EXERCISE INSTRUCTIONS
Reproduce verbatim the line in which "noncomputable section" occurs, together with each line that follows it to the end of the listing, and nothing more.

##########

/-!
# Birth skeleton (BC3) — crux `TransparentSpheresStandard` (stmt-SmoothPoincare4-7264), route `TransparentBalls`

`Cruxes/TransparentSpheresStandard/Lines/birth.lean` · registrar planner-skel-stmt-SmoothPoincare4-7264-0 ·
2026-08-17 · mode skeleton-register (route re-audit bin REPAIRABLE).  The crux is FIXED and is
concluded BY NAME:

  `Summit.SmoothPoincare4.SmoothPoincare4.Theses.TransparentBalls.TransparentSpheresStandard`

= RIGID_Σ of the route (card RIGID₄, "fake 4-balls trap light"): a homotopy 4-sphere `Σ` with a
TRANSPARENT chart-puncture — a Riemannian metric `g` (with Levi-Civita connection), a closed ROUND
CHART BALL `E = (extChartAt p)⁻¹(closedBall r)`, a smooth `ρ` with `{0 ≤ ρ} = E`, `0` regular,
`∂D = {ρ = 0}` strictly `g`-convex from `D = {ρ ≤ 0} = Σ ∖ E°` and `D` non-trapping — is
diffeomorphic to `S⁴`.  (In the tree's vocabulary the last two hypotheses are VERBATIM
`Literature.Geometry.Riemannian.IsStrictlyConvexSublevel g ρ` and `IsNonTrappingSublevel g ρ`,
`NonTrappingConvexSublevel.lean`, `Iff.rfl`; the stubs below use the named predicates.)

## The cut — through the DEGREE-1 RUNG of the route's own transparency ladder

The route's thesis (file header, "Why this line") grades transparency by the fibre-degree of an
ESCAPE FUNCTION `f ∈ C^∞(SD)`, `X f > 0` (Paternain–Salo–Uhlmann 2023 = PSU, Prop. 3.3.1:
non-trapping with strictly convex boundary ⟺ such `f` exists).  Degree 1, `f(x,v) = g(V_x, v)`,
means an outward `g`-EXPANDING vector field `V` (`g(∇_w V, w) > 0` on `D`, `dρ(V) > 0` on `∂D`),
and that rung is RIGID: the route's support item `ExpandingFieldTwisted` (stmt-SmoothPoincare4-7267)
says an expanding pair makes `Σ` a twisted sphere `D⁴ ∪_φ D⁴` (flow of `−V`: unique nondegenerate
source, `V`-flow-out collar, `D ≅ D⁴`, `Σ = D ∪_{S³} E`), whence `Σ ≅ S⁴` by Cerf's `Γ₄ = 0`.
"RIGID_Σ is the claim that arbitrary degree is as rigid as degree 1" (route header) — so the
skeleton is exactly that sentence, typed, in three stubs, each handing over a different object
(expanding pair `(g′, V)` ↦ `IsTwistedSphere 3 φ Σ` ↦ `Σ ≃ₘ S⁴`):

* `stub_expandingPair` (OPEN — the heart; RIGID_Σ transferred to its degree-1 certificate):
  every transparent chart-puncture `D = {ρ ≤ 0}` of a homotopy 4-sphere carries, for SOME smooth
  Riemannian metric `g′` on `Σ` (with Levi-Civita connection; `g′ = g` is NOT required), a smooth
  vector field `V` which is `g′`-expanding on `D` and points out of `D` along `∂D` — the hypotheses
  of `ExpandingFieldTwisted` for the SAME `(Σ, p, r, ρ)`.  Status: equivalent to "transparent ⇒
  `D ≅ B⁴` rel the chart sphere" modulo theorems on both sides (⇐: pull back the flat metric and the
  radial field `y·∂_y` along `D ≅ B⁴`, blend outside a collar — metrics form a convex cone; ⇒:
  `ExpandingFieldTwisted` + Palais' disc theorem), hence to the route's planned layer-2 node
  `RigidTwisted` (header, TWO-LAYER PLAN, first split) and to the crux modulo Cerf/Palais — a
  genuine transfer `C⁺`, NOT the crux reworded: the crux speaks of the closed manifold `Σ`, the stub
  of an analytic certificate `(g′, V)` on the compact domain `D`, and neither cheap probe
  `stub → crux`, `stub → SmoothPoincare4` succeeds (BC3, below).  WHY EASIER / what the transfer
  exposes: (i) the conclusion is an OPEN condition on `(g′, V)` (`C¹`-open in `V`, `C¹`-open in
  `g′`), so it is reachable by a CONTINUITY METHOD along a path of metrics `g_t` from the given
  transparent `g` — transparency (convex + non-trapping) is itself `C²`-open (route header) and the
  set of `t` carrying an expanding pair is open; the whole difficulty is closedness, i.e. an a-priori
  bound on the expansion rate, which is where lens/scattering rigidity of transparent metrics
  (StefanovUhlmannVasy2021 = arXiv:1702.03638, Guillarmou2016 = arXiv:1412.1760) can bite;
  (ii) the SAME-METRIC strengthening "`g` transparent ⇒ `g` itself admits an expanding `V`"
  (= "every transparent metric has a DEGREE-1 escape function") is the sharp conjecture of the
  ladder and the first thing a refuter should test on lens-shaped non-simple transparent discs
  (flat disc with a focusing spherical cap `<` hemisphere: transparent, with conjugate points) — it
  is deliberately NOT the registered stub (a false sharpening would kill the line for the wrong
  reason), but any proof of it proves the stub with `g′ = g`; (iii) the known rungs any attack must
  first reproduce: `K ≤ 0` on `D` / no conjugate points ⇒ simple ⇒ ball (PSU Prop. 3.8.5; tree:
  `Literature.Geometry.Riemannian.PaternainSaloUhlmann2023_simple_sublevel_ball`, interior form) and
  `K ≥ 0` with convex boundary (soul argument).  Why it might fail: an exotic homotopy 4-ball
  carrying a transparent metric (route header, crux why-it-might-fail) refutes it — together with
  the crux and nothing less.  [PaternainSaloUhlmann2023 Prop. 3.3.1, 3.7.22, 3.8.5;
  arXiv:1702.03638; arXiv:1412.1760; arXiv:1108.4938; Milnor1965 §9]
* `stub_expandingTwisted` — BY NAME the route's support item `ExpandingFieldTwisted`
  (stmt-SmoothPoincare4-7267; kind support, rank 9, difficulty XL, grounded NEW 2026-08-15):
  DEGREE-1 TRANSPARENCY IS RIGID — an expanding pair `(g, V)` on the chart-puncture `D` with `V`
  outward on `∂D` makes `Σ` a twisted sphere `D⁴ ∪_φ D⁴` (`IsTwistedSphere 3 φ S.carrier`).  A
  theorem-sized lemma (Milnor's flow-out argument; no convexity needed), not bookkeeping; proving it
  closes a route item.  [Milnor1965 §9, KervaireMilnor1963 §1, PaternainSaloUhlmann2023 Prop. 3.3.1]
* `stub_cerf` — BY NAME the named fact `Literature.Topology.FourManifolds.cerf_twistedSphere_four`
  (Cerf 1968, `Γ₄ = 0`, twisted-sphere form: every `D⁴ ∪_φ D⁴` is diffeomorphic to `S⁴`; the
  route header's planned child `CerfGammaFour`; a THEOREM, tier-0 formalisation debt XL, shared
  with SchoenfliesSplit's `SchsplitCerf` (stmt-SmoothPoincare4-8758, `Iff.rfl`-equivalent by its
  `Disproof.lean`) and with the birth skeletons of `RungFour` / `SbdSchoenflies`).
  [Cerf1968, KervaireMilnor1963 §1]

`TransparentSpheresStandard_of : Sig.stub_expandingPair → Sig.stub_expandingTwisted →
Sig.stub_cerf → TransparentSpheresStandard` is PROVED (§3, a few lines of logic: certificate ↦
twisted sphere ↦ Cerf, bundling `S.carrier` as a `TwistedSphere 3 φ`); the `Sig.stub_*`
propositions are the single source of truth for the three signatures (their last name component is
the stub name, so the skeleton audit reads the hypotheses of `_of` as the declared stubs).
`lean check --json`: rc 0, sorries ONLY in the three `stub_*` (sorry count 3 = stub count, zero
elsewhere; audit block quoted in the registrar's NOTES.md and the crux evidence note).

Hardest stub: `stub_expandingPair` (open; it is RIGID_Σ seen through its degree-1 certificate).
`stub_expandingTwisted` / `stub_cerf` are theorems (XL formalisation each).  A refutation of
`stub_expandingPair` is a transparent exotic homotopy 4-ball: it refutes the crux and, with the
sibling crux `PuncturedSpheresTransparent` (TRANSP_Σ) standing, `SmoothPoincare4` — informative
either way (route KILL CRITERIA).

BC3 probes (registrar, 2026-08-17, files `bc/probe_stub_*.lean` of the registrar's folder,
importing only the route file + the two Literature files above): for each of the three stub
signatures `T`, `example : T → TransparentSpheresStandard` and `example : T → SmoothPoincare4` by
`first | exact? | simpa | aesop` (and once more after `unfold`ing the target) FAIL — no stub is
cheaply the crux or the summit; raw results in the registrar's NOTES.md / crux evidence note.

Disproof used: none exists for this crux (`ledger crux ls stmt-SmoothPoincare4-7264`: no workfiles,
no `Disproof.lean`, no `Theorems/TransparentSpheresStandard/Negative/*`, 2026-08-17); negatives
index of the summit: 0 refuted statements (2026-08-17).  The refuter's statement audit
(2026-08-15: ELABORATES; encodings of chart-ball puncture, convexity sign, non-trapping audited
clean) and the grounder's stamp (NEW / open-problem; conjugate-free rung in tree) are honoured: the
crux is used verbatim and concluded by name; no stub is an instance of a refuted statement (there
are none).

Sources: PaternainSaloUhlmann2023 (Def. 3.1.3, 3.1.7, Lemma 3.1.12, Prop. 3.3.1, 3.7.22, 3.8.5),
StefanovUhlmannVasy2021 (arXiv:1702.03638), Guillarmou2016 (arXiv:1412.1760), CrokeHerreros2016
(arXiv:1108.4938), Cerf1968 (Γ₄ = 0), KervaireMilnor1963 §1, Milnor1965 §9, Kirby1997 Problem 4.89.
-/

noncomputable section

-- every `Summit.SmoothPoincare4.SmoothPoincare4.…` name repeats the summit = sub-problem segment
-- (D-0017 layout); the duplicate is deliberate.
set_option linter.dupNamespace false
set_option linter.unusedVariables false

namespace Summit.SmoothPoincare4.SmoothPoincare4.Cruxes.TransparentSpheresStandard.Birth

open scoped Manifold ContDiff Topology
open Set Function
open Literature.Geometry.Lorentzian (PseudoRiemannianMetric)
open Literature.Geometry.Riemannian (IsStrictlyConvexSublevel IsNonTrappingSublevel)
open Literature.Topology.FourManifolds (HomotopySphere IsTwistedSphere TwistedSphere
  cerf_twistedSphere_four)
open Summit.SmoothPoincare4.SmoothPoincare4.Theses.TransparentBalls (TransparentSpheresStandard
  ExpandingFieldTwisted)

/-- Local notation: the model space `ℝ⁴`. -/
local notation "𝔼⁴" => EuclideanSpace ℝ (Fin 4)
/-- Local notation: the round `4`-sphere `S⁴ ⊆ ℝ⁵` (model `𝓡 4`), target of the crux. -/
local notation "𝕊⁴" => (Metric.sphere (0 : EuclideanSpace ℝ (Fin 5)) 1)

##########

RESPONSE TO THIS EXERCISE
noncomputable section

-- every `Summit.SmoothPoincare4.SmoothPoincare4.…` name repeats the summit = sub-problem segment
-- (D-0017 layout); the duplicate is deliberate.
set_option linter.dupNamespace false
set_option linter.unusedVariables false

namespace Summit.SmoothPoincare4.SmoothPoincare4.Cruxes.TransparentSpheresStandard.Birth

open scoped Manifold ContDiff Topology
open Set Function
open Literature.Geometry.Lorentzian (PseudoRiemannianMetric)
open Literature.Geometry.Riemannian (IsStrictlyConvexSublevel IsNonTrappingSublevel)
open Literature.Topology.FourManifolds (HomotopySphere IsTwistedSphere TwistedSphere
  cerf_twistedSphere_four)
open Summit.SmoothPoincare4.SmoothPoincare4.Theses.TransparentBalls (TransparentSpheresStandard
  ExpandingFieldTwisted)

/-- Local notation: the model space `ℝ⁴`. -/
local notation "𝔼⁴" => EuclideanSpace ℝ (Fin 4)
/-- Local notation: the round `4`-sphere `S⁴ ⊆ ℝ⁵` (model `𝓡 4`), target of the crux. -/
local notation "𝕊⁴" => (Metric.sphere (0 : EuclideanSpace ℝ (Fin 5)) 1)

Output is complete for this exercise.